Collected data
########################################

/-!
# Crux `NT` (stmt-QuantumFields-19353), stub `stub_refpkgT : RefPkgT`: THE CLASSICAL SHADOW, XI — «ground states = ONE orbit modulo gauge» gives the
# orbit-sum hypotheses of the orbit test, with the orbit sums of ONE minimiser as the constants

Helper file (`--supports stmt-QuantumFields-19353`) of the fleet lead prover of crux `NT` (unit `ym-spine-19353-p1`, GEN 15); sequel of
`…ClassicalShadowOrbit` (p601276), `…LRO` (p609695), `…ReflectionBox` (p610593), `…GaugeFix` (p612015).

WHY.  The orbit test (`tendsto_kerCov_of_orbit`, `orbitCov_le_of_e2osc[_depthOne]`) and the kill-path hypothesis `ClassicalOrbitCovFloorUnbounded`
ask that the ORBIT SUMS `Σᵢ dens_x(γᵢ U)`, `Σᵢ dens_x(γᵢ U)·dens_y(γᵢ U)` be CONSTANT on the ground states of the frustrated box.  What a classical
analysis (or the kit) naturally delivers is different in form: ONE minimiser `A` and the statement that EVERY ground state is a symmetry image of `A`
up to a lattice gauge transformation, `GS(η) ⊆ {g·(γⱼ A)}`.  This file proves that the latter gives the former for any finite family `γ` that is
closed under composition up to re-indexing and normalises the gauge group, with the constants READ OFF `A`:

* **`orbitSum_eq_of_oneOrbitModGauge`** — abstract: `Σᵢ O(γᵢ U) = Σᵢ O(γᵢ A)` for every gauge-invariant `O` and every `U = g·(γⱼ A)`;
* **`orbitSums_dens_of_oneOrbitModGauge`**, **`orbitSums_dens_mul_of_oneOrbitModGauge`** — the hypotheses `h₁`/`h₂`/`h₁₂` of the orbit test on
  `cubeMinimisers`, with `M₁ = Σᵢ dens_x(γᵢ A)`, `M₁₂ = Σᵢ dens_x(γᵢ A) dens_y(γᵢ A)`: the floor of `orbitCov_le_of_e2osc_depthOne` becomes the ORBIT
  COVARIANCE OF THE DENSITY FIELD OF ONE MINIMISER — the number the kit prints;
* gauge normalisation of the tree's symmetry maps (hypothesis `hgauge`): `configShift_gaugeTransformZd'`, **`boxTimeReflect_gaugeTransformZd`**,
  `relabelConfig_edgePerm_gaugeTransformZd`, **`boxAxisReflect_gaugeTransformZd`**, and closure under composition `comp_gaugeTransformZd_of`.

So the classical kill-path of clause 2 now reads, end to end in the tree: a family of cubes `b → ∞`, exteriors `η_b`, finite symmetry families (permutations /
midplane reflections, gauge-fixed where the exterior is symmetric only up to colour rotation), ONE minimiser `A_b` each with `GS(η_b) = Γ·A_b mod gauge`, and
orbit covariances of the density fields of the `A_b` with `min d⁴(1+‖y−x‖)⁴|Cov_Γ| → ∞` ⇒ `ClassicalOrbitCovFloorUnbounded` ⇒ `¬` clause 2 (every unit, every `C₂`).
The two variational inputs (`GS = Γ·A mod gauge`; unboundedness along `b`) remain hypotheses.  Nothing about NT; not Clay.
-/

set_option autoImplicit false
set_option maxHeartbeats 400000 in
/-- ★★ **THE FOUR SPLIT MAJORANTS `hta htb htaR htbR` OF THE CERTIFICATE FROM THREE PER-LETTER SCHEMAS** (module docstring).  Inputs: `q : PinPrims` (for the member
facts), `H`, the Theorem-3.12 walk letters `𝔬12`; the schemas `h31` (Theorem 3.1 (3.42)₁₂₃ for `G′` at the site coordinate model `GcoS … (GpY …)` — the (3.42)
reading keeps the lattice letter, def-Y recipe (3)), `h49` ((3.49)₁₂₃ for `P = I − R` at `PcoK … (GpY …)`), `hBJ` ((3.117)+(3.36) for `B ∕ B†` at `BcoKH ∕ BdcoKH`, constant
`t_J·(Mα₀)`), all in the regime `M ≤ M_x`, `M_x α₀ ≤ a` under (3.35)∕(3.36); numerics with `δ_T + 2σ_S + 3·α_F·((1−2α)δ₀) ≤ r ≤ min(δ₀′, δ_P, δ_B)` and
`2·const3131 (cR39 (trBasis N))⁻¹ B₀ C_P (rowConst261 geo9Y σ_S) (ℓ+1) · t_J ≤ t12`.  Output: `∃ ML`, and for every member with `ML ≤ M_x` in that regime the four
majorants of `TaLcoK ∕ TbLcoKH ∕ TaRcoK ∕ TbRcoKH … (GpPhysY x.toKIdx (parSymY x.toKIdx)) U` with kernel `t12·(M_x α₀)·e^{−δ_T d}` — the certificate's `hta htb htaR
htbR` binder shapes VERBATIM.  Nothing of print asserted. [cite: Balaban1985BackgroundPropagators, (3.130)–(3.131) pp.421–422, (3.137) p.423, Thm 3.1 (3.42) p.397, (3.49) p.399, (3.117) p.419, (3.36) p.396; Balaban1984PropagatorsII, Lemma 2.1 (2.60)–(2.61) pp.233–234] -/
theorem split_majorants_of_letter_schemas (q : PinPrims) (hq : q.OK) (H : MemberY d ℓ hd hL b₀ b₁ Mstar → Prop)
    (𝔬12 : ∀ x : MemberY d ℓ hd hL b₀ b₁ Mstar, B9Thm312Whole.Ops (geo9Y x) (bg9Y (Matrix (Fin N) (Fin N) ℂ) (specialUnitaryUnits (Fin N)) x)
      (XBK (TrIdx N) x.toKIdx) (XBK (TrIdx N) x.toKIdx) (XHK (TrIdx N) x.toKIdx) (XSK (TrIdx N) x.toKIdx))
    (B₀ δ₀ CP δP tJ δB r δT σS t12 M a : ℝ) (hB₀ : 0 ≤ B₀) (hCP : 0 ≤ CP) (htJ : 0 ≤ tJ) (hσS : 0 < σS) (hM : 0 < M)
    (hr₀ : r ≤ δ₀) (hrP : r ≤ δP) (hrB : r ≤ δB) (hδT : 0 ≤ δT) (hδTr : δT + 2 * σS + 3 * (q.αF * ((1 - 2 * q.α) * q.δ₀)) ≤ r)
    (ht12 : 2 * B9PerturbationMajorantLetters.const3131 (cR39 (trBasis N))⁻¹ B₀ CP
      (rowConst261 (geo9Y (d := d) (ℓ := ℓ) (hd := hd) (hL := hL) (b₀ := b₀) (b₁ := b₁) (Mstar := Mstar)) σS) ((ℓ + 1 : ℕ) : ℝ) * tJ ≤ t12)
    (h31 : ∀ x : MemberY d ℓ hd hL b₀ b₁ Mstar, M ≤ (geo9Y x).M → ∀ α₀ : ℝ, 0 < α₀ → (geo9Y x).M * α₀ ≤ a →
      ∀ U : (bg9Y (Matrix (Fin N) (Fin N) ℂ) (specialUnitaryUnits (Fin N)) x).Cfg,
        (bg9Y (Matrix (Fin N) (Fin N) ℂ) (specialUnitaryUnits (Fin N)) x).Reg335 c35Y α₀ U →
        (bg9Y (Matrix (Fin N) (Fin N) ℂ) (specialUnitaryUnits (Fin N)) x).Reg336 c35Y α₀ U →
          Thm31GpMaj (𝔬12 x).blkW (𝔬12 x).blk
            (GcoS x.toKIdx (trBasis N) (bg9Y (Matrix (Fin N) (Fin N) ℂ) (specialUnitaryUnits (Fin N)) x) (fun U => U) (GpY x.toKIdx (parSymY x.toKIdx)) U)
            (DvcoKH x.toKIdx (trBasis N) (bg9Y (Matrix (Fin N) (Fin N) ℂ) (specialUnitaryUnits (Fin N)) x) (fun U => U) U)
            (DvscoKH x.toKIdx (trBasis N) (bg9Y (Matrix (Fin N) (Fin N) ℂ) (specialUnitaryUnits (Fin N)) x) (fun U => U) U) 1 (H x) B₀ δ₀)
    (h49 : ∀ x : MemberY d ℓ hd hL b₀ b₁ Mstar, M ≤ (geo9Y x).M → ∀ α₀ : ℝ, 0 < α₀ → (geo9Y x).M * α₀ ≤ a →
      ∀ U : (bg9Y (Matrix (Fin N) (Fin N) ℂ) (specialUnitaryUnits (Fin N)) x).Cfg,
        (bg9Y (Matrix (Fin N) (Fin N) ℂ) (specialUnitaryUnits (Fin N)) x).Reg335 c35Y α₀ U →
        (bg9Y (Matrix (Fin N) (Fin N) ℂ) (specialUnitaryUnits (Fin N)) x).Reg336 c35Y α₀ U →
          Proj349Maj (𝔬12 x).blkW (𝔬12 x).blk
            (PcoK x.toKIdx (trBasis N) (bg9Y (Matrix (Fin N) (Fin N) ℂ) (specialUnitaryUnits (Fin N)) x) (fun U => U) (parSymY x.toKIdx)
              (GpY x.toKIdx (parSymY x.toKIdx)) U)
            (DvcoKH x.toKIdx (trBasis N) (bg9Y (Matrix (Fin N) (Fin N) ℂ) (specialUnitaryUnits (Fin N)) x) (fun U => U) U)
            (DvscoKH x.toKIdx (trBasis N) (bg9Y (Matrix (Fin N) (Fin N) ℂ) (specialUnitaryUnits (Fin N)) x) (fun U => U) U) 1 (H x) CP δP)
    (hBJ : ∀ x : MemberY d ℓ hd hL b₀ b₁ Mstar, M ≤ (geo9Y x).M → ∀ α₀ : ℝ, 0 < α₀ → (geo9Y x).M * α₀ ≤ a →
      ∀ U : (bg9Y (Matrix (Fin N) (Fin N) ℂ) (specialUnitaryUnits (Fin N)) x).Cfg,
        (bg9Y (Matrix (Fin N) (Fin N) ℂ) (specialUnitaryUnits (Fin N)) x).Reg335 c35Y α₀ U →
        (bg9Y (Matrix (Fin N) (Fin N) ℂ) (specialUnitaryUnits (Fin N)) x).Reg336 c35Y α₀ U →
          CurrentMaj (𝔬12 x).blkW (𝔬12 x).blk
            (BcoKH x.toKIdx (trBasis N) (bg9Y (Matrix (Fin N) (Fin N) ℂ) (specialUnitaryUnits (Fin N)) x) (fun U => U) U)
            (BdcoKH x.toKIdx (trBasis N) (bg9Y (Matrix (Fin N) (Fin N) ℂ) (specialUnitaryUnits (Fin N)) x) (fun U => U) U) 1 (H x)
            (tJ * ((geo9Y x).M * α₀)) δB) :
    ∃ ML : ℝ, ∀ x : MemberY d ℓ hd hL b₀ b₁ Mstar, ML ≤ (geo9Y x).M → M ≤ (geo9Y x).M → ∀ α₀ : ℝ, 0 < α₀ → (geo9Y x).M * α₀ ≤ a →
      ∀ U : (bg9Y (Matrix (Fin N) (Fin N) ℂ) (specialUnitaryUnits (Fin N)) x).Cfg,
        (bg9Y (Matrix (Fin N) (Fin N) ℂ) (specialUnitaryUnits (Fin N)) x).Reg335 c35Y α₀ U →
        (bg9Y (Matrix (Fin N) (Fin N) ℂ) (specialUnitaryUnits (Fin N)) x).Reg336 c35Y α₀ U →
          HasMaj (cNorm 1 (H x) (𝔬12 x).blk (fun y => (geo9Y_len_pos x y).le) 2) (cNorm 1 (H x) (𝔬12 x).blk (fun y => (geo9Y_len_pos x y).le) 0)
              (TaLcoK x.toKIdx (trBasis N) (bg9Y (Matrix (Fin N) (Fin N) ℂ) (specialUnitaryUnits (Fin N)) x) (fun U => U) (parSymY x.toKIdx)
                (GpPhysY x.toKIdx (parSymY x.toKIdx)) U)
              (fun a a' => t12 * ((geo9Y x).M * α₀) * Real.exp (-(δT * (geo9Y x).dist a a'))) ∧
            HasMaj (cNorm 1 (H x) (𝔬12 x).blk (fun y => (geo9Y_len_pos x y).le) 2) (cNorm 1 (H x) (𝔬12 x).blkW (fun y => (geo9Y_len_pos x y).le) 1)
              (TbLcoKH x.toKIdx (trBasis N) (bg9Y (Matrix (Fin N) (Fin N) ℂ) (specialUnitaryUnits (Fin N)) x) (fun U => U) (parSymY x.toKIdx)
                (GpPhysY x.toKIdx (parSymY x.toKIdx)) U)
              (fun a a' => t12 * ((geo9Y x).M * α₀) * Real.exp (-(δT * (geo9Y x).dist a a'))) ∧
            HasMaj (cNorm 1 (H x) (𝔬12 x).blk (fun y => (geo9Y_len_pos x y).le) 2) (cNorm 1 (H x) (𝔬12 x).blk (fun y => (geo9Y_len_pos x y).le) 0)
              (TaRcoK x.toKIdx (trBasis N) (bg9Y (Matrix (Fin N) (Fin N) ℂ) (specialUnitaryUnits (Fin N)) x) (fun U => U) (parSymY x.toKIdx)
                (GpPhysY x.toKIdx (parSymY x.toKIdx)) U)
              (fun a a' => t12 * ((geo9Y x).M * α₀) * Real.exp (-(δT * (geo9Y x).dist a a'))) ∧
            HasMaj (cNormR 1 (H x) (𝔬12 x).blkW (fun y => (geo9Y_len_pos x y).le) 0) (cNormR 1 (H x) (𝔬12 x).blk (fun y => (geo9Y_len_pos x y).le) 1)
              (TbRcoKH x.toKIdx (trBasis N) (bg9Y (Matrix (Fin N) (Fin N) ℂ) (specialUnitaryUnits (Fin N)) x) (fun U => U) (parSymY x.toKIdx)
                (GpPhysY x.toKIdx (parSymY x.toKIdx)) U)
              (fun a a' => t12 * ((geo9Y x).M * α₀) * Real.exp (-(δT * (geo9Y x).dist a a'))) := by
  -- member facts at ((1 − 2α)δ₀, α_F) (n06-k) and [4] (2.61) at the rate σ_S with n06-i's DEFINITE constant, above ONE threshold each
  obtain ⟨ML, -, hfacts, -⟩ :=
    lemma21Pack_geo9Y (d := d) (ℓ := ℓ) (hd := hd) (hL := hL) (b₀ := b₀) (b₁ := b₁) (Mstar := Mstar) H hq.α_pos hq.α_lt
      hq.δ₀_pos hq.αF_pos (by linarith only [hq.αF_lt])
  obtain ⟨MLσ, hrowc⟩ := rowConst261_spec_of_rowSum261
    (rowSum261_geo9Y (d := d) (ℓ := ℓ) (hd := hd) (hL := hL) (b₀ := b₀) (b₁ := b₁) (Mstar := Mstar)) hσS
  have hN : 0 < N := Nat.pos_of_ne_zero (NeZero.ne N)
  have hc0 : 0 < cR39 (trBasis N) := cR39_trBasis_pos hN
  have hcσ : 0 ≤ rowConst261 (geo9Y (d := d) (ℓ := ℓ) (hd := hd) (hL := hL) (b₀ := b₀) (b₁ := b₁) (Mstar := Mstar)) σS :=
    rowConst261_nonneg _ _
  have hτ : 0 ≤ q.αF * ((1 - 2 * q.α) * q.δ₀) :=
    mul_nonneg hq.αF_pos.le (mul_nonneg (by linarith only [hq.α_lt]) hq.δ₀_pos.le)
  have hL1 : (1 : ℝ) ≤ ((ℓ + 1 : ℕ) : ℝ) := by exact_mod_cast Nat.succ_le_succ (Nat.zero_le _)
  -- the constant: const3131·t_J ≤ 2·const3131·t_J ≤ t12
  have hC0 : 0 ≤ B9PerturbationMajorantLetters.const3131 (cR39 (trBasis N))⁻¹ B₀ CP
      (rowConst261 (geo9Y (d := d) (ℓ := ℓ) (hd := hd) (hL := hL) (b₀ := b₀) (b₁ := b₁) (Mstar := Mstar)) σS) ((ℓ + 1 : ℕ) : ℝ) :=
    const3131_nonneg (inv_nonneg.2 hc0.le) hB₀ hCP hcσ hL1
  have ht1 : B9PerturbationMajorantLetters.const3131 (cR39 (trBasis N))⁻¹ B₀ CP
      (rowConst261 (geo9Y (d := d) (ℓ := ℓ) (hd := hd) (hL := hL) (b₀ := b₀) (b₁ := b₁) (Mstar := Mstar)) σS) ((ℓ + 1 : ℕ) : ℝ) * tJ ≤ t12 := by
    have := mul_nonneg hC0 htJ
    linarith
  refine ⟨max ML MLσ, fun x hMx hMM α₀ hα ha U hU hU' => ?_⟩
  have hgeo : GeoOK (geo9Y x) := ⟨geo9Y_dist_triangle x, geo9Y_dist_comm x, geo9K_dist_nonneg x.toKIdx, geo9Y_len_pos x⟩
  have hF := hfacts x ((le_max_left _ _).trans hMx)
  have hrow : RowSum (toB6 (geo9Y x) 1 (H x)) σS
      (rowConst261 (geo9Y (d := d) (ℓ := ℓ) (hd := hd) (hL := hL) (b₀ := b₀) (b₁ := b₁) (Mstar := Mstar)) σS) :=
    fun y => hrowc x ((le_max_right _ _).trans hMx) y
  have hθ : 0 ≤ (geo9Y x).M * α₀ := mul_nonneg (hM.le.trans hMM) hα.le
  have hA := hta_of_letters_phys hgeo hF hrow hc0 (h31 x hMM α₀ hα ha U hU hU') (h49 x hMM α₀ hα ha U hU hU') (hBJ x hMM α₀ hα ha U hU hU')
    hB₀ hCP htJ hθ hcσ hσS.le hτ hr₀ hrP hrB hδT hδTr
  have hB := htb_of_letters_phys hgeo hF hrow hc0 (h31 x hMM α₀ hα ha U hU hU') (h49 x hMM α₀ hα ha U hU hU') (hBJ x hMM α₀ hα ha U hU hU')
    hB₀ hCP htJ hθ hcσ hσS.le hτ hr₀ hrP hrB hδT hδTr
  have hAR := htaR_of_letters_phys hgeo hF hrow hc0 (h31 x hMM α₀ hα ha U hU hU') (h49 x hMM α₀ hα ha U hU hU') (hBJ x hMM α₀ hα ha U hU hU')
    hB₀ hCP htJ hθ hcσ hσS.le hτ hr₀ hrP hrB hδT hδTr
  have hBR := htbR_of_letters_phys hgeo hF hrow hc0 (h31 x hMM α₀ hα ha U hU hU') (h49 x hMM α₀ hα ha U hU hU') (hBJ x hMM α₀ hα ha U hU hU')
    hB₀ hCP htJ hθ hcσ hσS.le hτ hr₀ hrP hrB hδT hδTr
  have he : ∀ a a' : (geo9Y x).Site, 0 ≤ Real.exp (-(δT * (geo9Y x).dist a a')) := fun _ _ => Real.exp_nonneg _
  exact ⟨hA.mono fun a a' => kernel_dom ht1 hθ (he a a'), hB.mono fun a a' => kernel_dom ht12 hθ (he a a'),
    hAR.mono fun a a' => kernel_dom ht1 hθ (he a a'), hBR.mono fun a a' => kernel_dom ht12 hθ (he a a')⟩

########################################

Exercise details - Write out word for word every line from the one containing "have hAR := htaR_of_letters_phys" through the last line of the data, and no other line.

Solved problem -
  have hAR := htaR_of_letters_phys hgeo hF hrow hc0 (h31 x hMM α₀ hα ha U hU hU') (h49 x hMM α₀ hα ha U hU hU') (hBJ x hMM α₀ hα ha U hU hU')
    hB₀ hCP htJ hθ hcσ hσS.le hτ hr₀ hrP hrB hδT hδTr
  have hBR := htbR_of_letters_phys hgeo hF hrow hc0 (h31 x hMM α₀ hα ha U hU hU') (h49 x hMM α₀ hα ha U hU hU') (hBJ x hMM α₀ hα ha U hU hU')
    hB₀ hCP htJ hθ hcσ hσS.le hτ hr₀ hrP hrB hδT hδTr
  have he : ∀ a a' : (geo9Y x).Site, 0 ≤ Real.exp (-(δT * (geo9Y x).dist a a')) := fun _ _ => Real.exp_nonneg _
  exact ⟨hA.mono fun a a' => kernel_dom ht1 hθ (he a a'), hB.mono fun a a' => kernel_dom ht12 hθ (he a a'),
    hAR.mono fun a a' => kernel_dom ht1 hθ (he a a'), hBR.mono fun a a' => kernel_dom ht12 hθ (he a a')⟩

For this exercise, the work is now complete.